_Material for this exercise_:
import Summits.AnomalousDissipation.AnomalousDissipation.Theorems.MomentParityQuarticGateAxialQuadKill

/-!
# The ISOLATION LEMMA for the cubic-Casimir cores
# (line `axis-sectors` of crux `MomentParity.QuarticGate`, stmt-AnomalousDissipation-11464)

Rank-3 tensor form of the pair-transfer surjectivity (block-killing) lemma
`QuarticGate.Negative.eq_zero_of_forall_pair_transfer` (real, `…/QuarticGate/Negative/SelectionRule`)
/ `MomentParityQuarticGate.AxialQuad.eq_zero_of_forall_pair_transfer_complex` (its complexification,
`…AxialQuadKill`, on which this file is built), in the shape consumed by the registered sub-goals
`cubicCoreCentre`, `cubicCoreOffCentre` of stmt-AnomalousDissipation-11464.

Setting. A coefficient block `G : Fin 3 → Fin 3 → Fin 3 → ℂ` (think `G = Γ (p+q) k₂ k₃`) is
TRANSVERSAL in its first slot with respect to `ℓ = p + q` (`Σₐ G a b c (pₐ + qₐ) = 0`), and the
invariance identity of the induction feeds that slot only through the PAIR TRANSFERS
`τ(x,y) = (x·q) y + (y·p) x` of amplitudes `x ⊥ p`, `y ⊥ q` (wavevectors cast `ℤ → ℂ`, bilinear dot
products), the other two slots being fed by arbitrary transverse `u ⊥ k₂`, `v ⊥ k₃`:
`Σ G a b c τ(x,y)ₐ u_b v_c = 0`.

* `cubicIsolation_contract_eq_zero` — for `p × q ≠ 0`, `|p|² ≠ |q|²` the contraction
  `gₐ = Σ_{b,c} G a b c u_b v_c` vanishes for all transverse `u, v`: `g ⊥ p + q` by slot
  transversality, `g` annihilates all pair transfers by the fed identity, so `g = 0` by the complex
  block-killing lemma;
* `cubicIsolation_int` — hence `Σ G a b c zₐ u_b v_c = 0` for ALL `z ∈ ℂ³` (integer hypotheses
  `p ⨯₃ q ≠ 0`, `p ⬝ᵥ p ≠ q ⬝ᵥ q`);
* `cubicIsolation` — the REGISTERED form (hypotheses over `ℝ`: `↑p ⨯₃ ↑q ≠ 0`,
  `Σ (pᵢ)² ≠ Σ (qᵢ)²`, and a redundant `z ⊥ p + q`), `cubicIsolation_all` without the `z`
  hypothesis;
* `sum_mul_intCast_add_eq_zero_of_slot`, `cubicIsolation_slot`, `cubicIsolation_slot_real` — the
  same for a slot `G = Γ (p + q) k₂ k₃` of a big tensor `Γ` transversal in its first slot.

Pure finite-dimensional algebra; supports stmt-AnomalousDissipation-11464, asserts nothing about the
route's statements.
-/

namespace Summit.AnomalousDissipation.AnomalousDissipation.Theorems.MomentParityQuarticGate

open Matrix

-- `Summit.<Summit>.<Problem>` is the tree's mandated summit-side namespace (CONVENTIONS §2); for this
-- single-conjunct summit the two coincide, so the duplicate is deliberate.
set_option linter.dupNamespace false

/-! ## Casting the hypotheses: `ℝ`-forms versus `ℤ`-forms -/

/-- The cross product commutes with the cast `ℤ³ → ℝ³`. [folklore] -/
theorem intCast_cross_intCast_real (p q : Fin 3 → ℤ) :
    (fun i => (p i : ℝ)) ⨯₃ (fun i => (q i : ℝ)) = fun i => ((p ⨯₃ q) i : ℝ) := by
  funext i; fin_cases i <;> simp [cross_apply]

/-- Non-collinearity over `ℝ` is non-collinearity over `ℤ`: `↑p ⨯₃ ↑q ≠ 0 ↔ p ⨯₃ q ≠ 0`.
[folklore] -/
theorem real_cross_ne_zero_iff (p q : Fin 3 → ℤ) :
    (fun i => (p i : ℝ)) ⨯₃ (fun i => (q i : ℝ)) ≠ 0 ↔ p ⨯₃ q ≠ 0 := by
  rw [intCast_cross_intCast_real, not_iff_not]
  constructor
  · intro h
    funext i
    simpa using congrFun h i
  · intro h
    rw [h]
    funext i
    simp

/-- Unequal lengths over `ℝ` is unequal lengths over `ℤ`: `Σ (pᵢ)² ≠ Σ (qᵢ)² ↔ p ⬝ᵥ p ≠ q ⬝ᵥ q`.
[folklore] -/
theorem real_normSq_ne_iff (p q : Fin 3 → ℤ) :
    (∑ i, (p i : ℝ) ^ 2) ≠ (∑ i, (q i : ℝ) ^ 2) ↔ p ⬝ᵥ p ≠ q ⬝ᵥ q := by
  have hp : (∑ i, (p i : ℝ) ^ 2) = ((p ⬝ᵥ p : ℤ) : ℝ) := by
    push_cast [dotProduct]
    exact Finset.sum_congr rfl fun i _ => sq _
  have hq : (∑ i, (q i : ℝ) ^ 2) = ((q ⬝ᵥ q : ℤ) : ℝ) := by
    push_cast [dotProduct]
    exact Finset.sum_congr rfl fun i _ => sq _
  rw [hp, hq, not_iff_not, Int.cast_inj]

/-! ## The isolation lemma -/

/-- **Isolation lemma, contracted form.** For an unequal (`p ⬝ᵥ p ≠ q ⬝ᵥ q`) non-collinear
(`p ⨯₃ q ≠ 0`) integer pair and a block `G` transversal to `p + q` in its first slot, if the pair
transfers `(x·q) y + (y·p) x` (`x ⊥ p`, `y ⊥ q`) fed into the first slot kill `G` against all
transverse `u ⊥ k₂`, `v ⊥ k₃`, then the contraction `a ↦ Σ_{b,c} G a b c u_b v_c` vanishes for all
such `u, v`. [folklore] -/
theorem cubicIsolation_contract_eq_zero (p q k₂ k₃ : Fin 3 → ℤ) (G : Fin 3 → Fin 3 → Fin 3 → ℂ)
    (hn : p ⨯₃ q ≠ 0) (hlen : p ⬝ᵥ p ≠ q ⬝ᵥ q)
    (htrans : ∀ b c, ∑ a, G a b c * ((p a : ℂ) + (q a : ℂ)) = 0)
    (hfed : ∀ x y u v : Fin 3 → ℂ, (∑ d, (p d : ℂ) * x d = 0) → (∑ d, (q d : ℂ) * y d = 0) →
      (∑ d, (k₂ d : ℂ) * u d = 0) → (∑ d, (k₃ d : ℂ) * v d = 0) →
      ∑ a, ∑ b, ∑ c, G a b c * ((∑ d, x d * (q d : ℂ)) * y a + (∑ d, y d * (p d : ℂ)) * x a)
        * u b * v c = 0)
    (u v : Fin 3 → ℂ) (hu : ∑ d, (k₂ d : ℂ) * u d = 0) (hv : ∑ d, (k₃ d : ℂ) * v d = 0) :
    (fun a => ∑ b, ∑ c, G a b c * u b * v c) = 0 := by
  have hn' : ((fun i : Fin 3 => ((p i : ℤ) : ℂ)) ⨯₃ (fun i : Fin 3 => ((q i : ℤ) : ℂ))) ⬝ᵥ
      ((fun i : Fin 3 => ((p i : ℤ) : ℂ)) ⨯₃ (fun i : Fin 3 => ((q i : ℤ) : ℂ))) ≠ 0 := by
    rw [AxialQuad.castVec_cross_castVec]
    exact AxialQuad.castVec_dotProduct_self_ne_zero hn
  have hlen' : (fun i : Fin 3 => ((p i : ℤ) : ℂ)) ⬝ᵥ (fun i : Fin 3 => ((p i : ℤ) : ℂ)) ≠
      (fun i : Fin 3 => ((q i : ℤ) : ℂ)) ⬝ᵥ (fun i : Fin 3 => ((q i : ℤ) : ℂ)) := by
    rw [AxialQuad.castVec_dotProduct_castVec, AxialQuad.castVec_dotProduct_castVec]
    exact_mod_cast hlen
  refine AxialQuad.eq_zero_of_forall_pair_transfer_complex (fun i : Fin 3 => ((p i : ℤ) : ℂ))
    (fun i : Fin 3 => ((q i : ℤ) : ℂ)) _ hn' hlen' ?_ fun x y hx hy => ?_
  · -- `g ⊥ p + q` from the slot transversality
    calc (fun a => ∑ b, ∑ c, G a b c * u b * v c) ⬝ᵥ
          ((fun i : Fin 3 => ((p i : ℤ) : ℂ)) + (fun i : Fin 3 => ((q i : ℤ) : ℂ)))
          = ∑ b, ∑ c, (∑ a, G a b c * ((p a : ℂ) + (q a : ℂ))) * (u b * v c) := by
            simp only [dotProduct, Pi.add_apply, Finset.sum_mul]
            rw [Finset.sum_comm]
            refine Finset.sum_congr rfl fun b _ => ?_
            rw [Finset.sum_comm]
            refine Finset.sum_congr rfl fun c _ => Finset.sum_congr rfl fun a _ => ?_
            ring
      _ = 0 := by simp [htrans]
  · -- `g` annihilates the pair transfers, by the fed identity
    have hx' : ∑ d, (p d : ℂ) * x d = 0 := by rw [dotProduct_comm] at hx; exact hx
    have hy' : ∑ d, (q d : ℂ) * y d = 0 := by rw [dotProduct_comm] at hy; exact hy
    have h := hfed x y u v hx' hy' hu hv
    rw [← h]
    simp only [dotProduct, Pi.add_apply, Pi.smul_apply, smul_eq_mul, Finset.sum_mul]
    refine Finset.sum_congr rfl fun a _ => Finset.sum_congr rfl fun b _ =>
      Finset.sum_congr rfl fun c _ => ?_
    ring

/-- **Isolation lemma, integer hypotheses.** Under the hypotheses of
`cubicIsolation_contract_eq_zero`, `Σ_{a,b,c} G a b c zₐ u_b v_c = 0` for EVERY `z ∈ ℂ³` and all
transverse `u ⊥ k₂`, `v ⊥ k₃`. [folklore] -/
theorem cubicIsolation_int (p q k₂ k₃ : Fin 3 → ℤ) (G : Fin 3 → Fin 3 → Fin 3 → ℂ)
    (hn : p ⨯₃ q ≠ 0) (hlen : p ⬝ᵥ p ≠ q ⬝ᵥ q)
    (htrans : ∀ b c, ∑ a, G a b c * ((p a : ℂ) + (q a : ℂ)) = 0)
    (hfed : ∀ x y u v : Fin 3 → ℂ, (∑ d, (p d : ℂ) * x d = 0) → (∑ d, (q d : ℂ) * y d = 0) →
      (∑ d, (k₂ d : ℂ) * u d = 0) → (∑ d, (k₃ d : ℂ) * v d = 0) →
      ∑ a, ∑ b, ∑ c, G a b c * ((∑ d, x d * (q d : ℂ)) * y a + (∑ d, y d * (p d : ℂ)) * x a)
        * u b * v c = 0)
    (z u v : Fin 3 → ℂ) (hu : ∑ d, (k₂ d : ℂ) * u d = 0) (hv : ∑ d, (k₃ d : ℂ) * v d = 0) :
    ∑ a, ∑ b, ∑ c, G a b c * z a * u b * v c = 0 := by
  have h := cubicIsolation_contract_eq_zero p q k₂ k₃ G hn hlen htrans hfed u v hu hv
  have h' : ∀ a, ∑ b, ∑ c, G a b c * u b * v c = 0 := fun a => congrFun h a
  calc ∑ a, ∑ b, ∑ c, G a b c * z a * u b * v c
        = ∑ a, z a * ∑ b, ∑ c, G a b c * u b * v c := by
          refine Finset.sum_congr rfl fun a _ => ?_
          rw [Finset.mul_sum]
          refine Finset.sum_congr rfl fun b _ => ?_
          rw [Finset.mul_sum]
          refine Finset.sum_congr rfl fun c _ => ?_
          ring
    _ = 0 := by simp [h']

/-- **Isolation lemma, all `z`.** As `cubicIsolation` (hypotheses over `ℝ`), with the conclusion for
every `z ∈ ℂ³`, not only `z ⊥ p + q`. [folklore] -/
theorem cubicIsolation_all (p q k₂ k₃ : Fin 3 → ℤ) (G : Fin 3 → Fin 3 → Fin 3 → ℂ)
    (hn : (fun i => (p i : ℝ)) ⨯₃ (fun i => (q i : ℝ)) ≠ 0)
    (hlen : (∑ i, (p i : ℝ) ^ 2) ≠ (∑ i, (q i : ℝ) ^ 2))
    (htrans : ∀ b c, ∑ a, G a b c * ((p a : ℂ) + (q a : ℂ)) = 0)
    (hfed : ∀ x y u v : Fin 3 → ℂ, (∑ d, (p d : ℂ) * x d = 0) → (∑ d, (q d : ℂ) * y d = 0) →
      (∑ d, (k₂ d : ℂ) * u d = 0) → (∑ d, (k₃ d : ℂ) * v d = 0) →
      ∑ a, ∑ b, ∑ c, G a b c * ((∑ d, x d * (q d : ℂ)) * y a + (∑ d, y d * (p d : ℂ)) * x a)
        * u b * v c = 0)
    (z u v : Fin 3 → ℂ) (hu : ∑ d, (k₂ d : ℂ) * u d = 0) (hv : ∑ d, (k₃ d : ℂ) * v d = 0) :
    ∑ a, ∑ b, ∑ c, G a b c * z a * u b * v c = 0 :=
  cubicIsolation_int p q k₂ k₃ G ((real_cross_ne_zero_iff p q).1 hn)
    ((real_normSq_ne_iff p q).1 hlen) htrans hfed z u v hu hv

/-- **The isolation lemma** (registered sub-goal `cubicIsolation` of
stmt-AnomalousDissipation-11464).
For integer wavevectors `p, q` with `↑p ⨯₃ ↑q ≠ 0` and `Σ (pᵢ)² ≠ Σ (qᵢ)²`, a block `G` transversal
to `p + q` in its first slot and killed, against all transverse `u ⊥ k₂`, `v ⊥ k₃`, by every pair
transfer `(x·q) y + (y·p) x` (`x ⊥ p`, `y ⊥ q`) fed into the first slot, is killed by every
`z ⊥ p + q` (indeed by every `z`, `cubicIsolation_all`): the pair transfers of an unequal
non-collinear pair project ONTO `(p+q)⊥`. [folklore] -/
theorem cubicIsolation : ∀ (p q k₂ k₃ : Fin 3 → ℤ) (G : Fin 3 → Fin 3 → Fin 3 → ℂ),
    crossProduct (fun i => (p i : ℝ)) (fun i => (q i : ℝ)) ≠ 0 →
    (∑ i, (p i : ℝ) ^ 2) ≠ (∑ i, (q i : ℝ) ^ 2) →
    (∀ b c, ∑ a, G a b c * ((p a : ℂ) + (q a : ℂ)) = 0) →
    (∀ x y u v : Fin 3 → ℂ, (∑ d, (p d : ℂ) * x d = 0) → (∑ d, (q d : ℂ) * y d = 0) →
        (∑ d, (k₂ d : ℂ) * u d = 0) → (∑ d, (k₃ d : ℂ) * v d = 0) →
        ∑ a, ∑ b, ∑ c, G a b c * ((∑ d, x d * (q d : ℂ)) * y a + (∑ d, y d * (p d : ℂ)) * x a)
          * u b * v c = 0) →
    ∀ z u v : Fin 3 → ℂ, (∑ d, ((p d : ℂ) + (q d : ℂ)) * z d = 0) → (∑ d, (k₂ d : ℂ) * u d = 0) →
      (∑ d, (k₃ d : ℂ) * v d = 0) →
      ∑ a, ∑ b, ∑ c, G a b c * z a * u b * v c = 0 :=
  fun p q k₂ k₃ G hn hlen htrans hfed z u v _ hu hv =>
    cubicIsolation_all p q k₂ k₃ G hn hlen htrans hfed z u v hu hv

/-! ## Slot form: `G = Γ (p + q) k₂ k₃` -/

/-- Slot-1 transversality of the block `Γ (p + q) k₂ k₃` of a tensor transversal in its first slot:
`Σₐ Γ (p+q) k₂ k₃ a b c (pₐ + qₐ) = 0`. [folklore] -/
theorem sum_mul_intCast_add_eq_zero_of_slot
    (Γ : (Fin 3 → ℤ) → (Fin 3 → ℤ) → (Fin 3 → ℤ) → Fin 3 → Fin 3 → Fin 3 → ℂ)
    (hΓtrans : ∀ p' q' r' b c, ∑ a, Γ p' q' r' a b c * (p' a : ℂ) = 0) (p q k₂ k₃ : Fin 3 → ℤ)
    (b c : Fin 3) : ∑ a, Γ (p + q) k₂ k₃ a b c * ((p a : ℂ) + (q a : ℂ)) = 0 := by
  simpa only [Pi.add_apply, Int.cast_add] using hΓtrans (p + q) k₂ k₃ b c

/-- **Isolation lemma for a tensor slot, integer hypotheses.** For `Γ` transversal in its first
slot, an unequal non-collinear integer pair `(p, q)` whose pair transfers, fed into the first slot
of the block `Γ (p+q) k₂ k₃`, kill it against all transverse `u ⊥ k₂`, `v ⊥ k₃`, isolates that
block: `Σ Γ (p+q) k₂ k₃ a b c zₐ u_b v_c = 0` for all `z` and all transverse `u, v`. [folklore] -/
theorem cubicIsolation_slot
    (Γ : (Fin 3 → ℤ) → (Fin 3 → ℤ) → (Fin 3 → ℤ) → Fin 3 → Fin 3 → Fin 3 → ℂ)
    (hΓtrans : ∀ p' q' r' b c, ∑ a, Γ p' q' r' a b c * (p' a : ℂ) = 0) (p q k₂ k₃ : Fin 3 → ℤ)
    (hn : p ⨯₃ q ≠ 0) (hlen : p ⬝ᵥ p ≠ q ⬝ᵥ q)
    (hfed : ∀ x y u v : Fin 3 → ℂ, (∑ d, (p d : ℂ) * x d = 0) → (∑ d, (q d : ℂ) * y d = 0) →
      (∑ d, (k₂ d : ℂ) * u d = 0) → (∑ d, (k₃ d : ℂ) * v d = 0) →
      ∑ a, ∑ b, ∑ c, Γ (p + q) k₂ k₃ a b c *
        ((∑ d, x d * (q d : ℂ)) * y a + (∑ d, y d * (p d : ℂ)) * x a) * u b * v c = 0)
    (z u v : Fin 3 → ℂ) (hu : ∑ d, (k₂ d : ℂ) * u d = 0) (hv : ∑ d, (k₃ d : ℂ) * v d = 0) :
    ∑ a, ∑ b, ∑ c, Γ (p + q) k₂ k₃ a b c * z a * u b * v c = 0 :=
  cubicIsolation_int p q k₂ k₃ (Γ (p + q) k₂ k₃) hn hlen
    (sum_mul_intCast_add_eq_zero_of_slot Γ hΓtrans p q k₂ k₃) hfed z u v hu hv

/-- **Isolation lemma for a tensor slot, real hypotheses** (`↑p ⨯₃ ↑q ≠ 0` in `ℝ³`,
`Σ (pᵢ)² ≠ Σ (qᵢ)²`, i.e. `freqNormSq p ≠ freqNormSq q` unfolded). [folklore] -/
theorem cubicIsolation_slot_real
    (Γ : (Fin 3 → ℤ) → (Fin 3 → ℤ) → (Fin 3 → ℤ) → Fin 3 → Fin 3 → Fin 3 → ℂ)
    (hΓtrans : ∀ p' q' r' b c, ∑ a, Γ p' q' r' a b c * (p' a : ℂ) = 0) (p q k₂ k₃ : Fin 3 → ℤ)
    (hn : (fun i => (p i : ℝ)) ⨯₃ (fun i => (q i : ℝ)) ≠ 0)
    (hlen : (∑ i, (p i : ℝ) ^ 2) ≠ (∑ i, (q i : ℝ) ^ 2))
    (hfed : ∀ x y u v : Fin 3 → ℂ, (∑ d, (p d : ℂ) * x d = 0) → (∑ d, (q d : ℂ) * y d = 0) →
      (∑ d, (k₂ d : ℂ) * u d = 0) → (∑ d, (k₃ d : ℂ) * v d = 0) →
      ∑ a, ∑ b, ∑ c, Γ (p + q) k₂ k₃ a b c *
        ((∑ d, x d * (q d : ℂ)) * y a + (∑ d, y d * (p d : ℂ)) * x a) * u b * v c = 0)
    (z u v : Fin 3 → ℂ) (hu : ∑ d, (k₂ d : ℂ) * u d = 0) (hv : ∑ d, (k₃ d : ℂ) * v d = 0) :
    ∑ a, ∑ b, ∑ c, Γ (p + q) k₂ k₃ a b c * z a * u b * v c = 0 :=
  cubicIsolation_slot Γ hΓtrans p q k₂ k₃ ((real_cross_ne_zero_iff p q).1 hn)
    ((real_normSq_ne_iff p q).1 hlen) hfed z u v hu hv

end Summit.AnomalousDissipation.AnomalousDissipation.Theorems.MomentParityQuarticGate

_Description of the task_:
Could you retype exactly the lines from the first one of the records through the line containing "same for a slot", both included, and nothing more?

_Exercise solution_:
import Summits.AnomalousDissipation.AnomalousDissipation.Theorems.MomentParityQuarticGateAxialQuadKill

/-!
# The ISOLATION LEMMA for the cubic-Casimir cores
# (line `axis-sectors` of crux `MomentParity.QuarticGate`, stmt-AnomalousDissipation-11464)

Rank-3 tensor form of the pair-transfer surjectivity (block-killing) lemma
`QuarticGate.Negative.eq_zero_of_forall_pair_transfer` (real, `…/QuarticGate/Negative/SelectionRule`)
/ `MomentParityQuarticGate.AxialQuad.eq_zero_of_forall_pair_transfer_complex` (its complexification,
`…AxialQuadKill`, on which this file is built), in the shape consumed by the registered sub-goals
`cubicCoreCentre`, `cubicCoreOffCentre` of stmt-AnomalousDissipation-11464.

Setting. A coefficient block `G : Fin 3 → Fin 3 → Fin 3 → ℂ` (think `G = Γ (p+q) k₂ k₃`) is
TRANSVERSAL in its first slot with respect to `ℓ = p + q` (`Σₐ G a b c (pₐ + qₐ) = 0`), and the
invariance identity of the induction feeds that slot only through the PAIR TRANSFERS
`τ(x,y) = (x·q) y + (y·p) x` of amplitudes `x ⊥ p`, `y ⊥ q` (wavevectors cast `ℤ → ℂ`, bilinear dot
products), the other two slots being fed by arbitrary transverse `u ⊥ k₂`, `v ⊥ k₃`:
`Σ G a b c τ(x,y)ₐ u_b v_c = 0`.

* `cubicIsolation_contract_eq_zero` — for `p × q ≠ 0`, `|p|² ≠ |q|²` the contraction
  `gₐ = Σ_{b,c} G a b c u_b v_c` vanishes for all transverse `u, v`: `g ⊥ p + q` by slot
  transversality, `g` annihilates all pair transfers by the fed identity, so `g = 0` by the complex
  block-killing lemma;
* `cubicIsolation_int` — hence `Σ G a b c zₐ u_b v_c = 0` for ALL `z ∈ ℂ³` (integer hypotheses
  `p ⨯₃ q ≠ 0`, `p ⬝ᵥ p ≠ q ⬝ᵥ q`);
* `cubicIsolation` — the REGISTERED form (hypotheses over `ℝ`: `↑p ⨯₃ ↑q ≠ 0`,
  `Σ (pᵢ)² ≠ Σ (qᵢ)²`, and a redundant `z ⊥ p + q`), `cubicIsolation_all` without the `z`
  hypothesis;
* `sum_mul_intCast_add_eq_zero_of_slot`, `cubicIsolation_slot`, `cubicIsolation_slot_real` — the
  same for a slot `G = Γ (p + q) k₂ k₃` of a big tensor `Γ` transversal in its first slot.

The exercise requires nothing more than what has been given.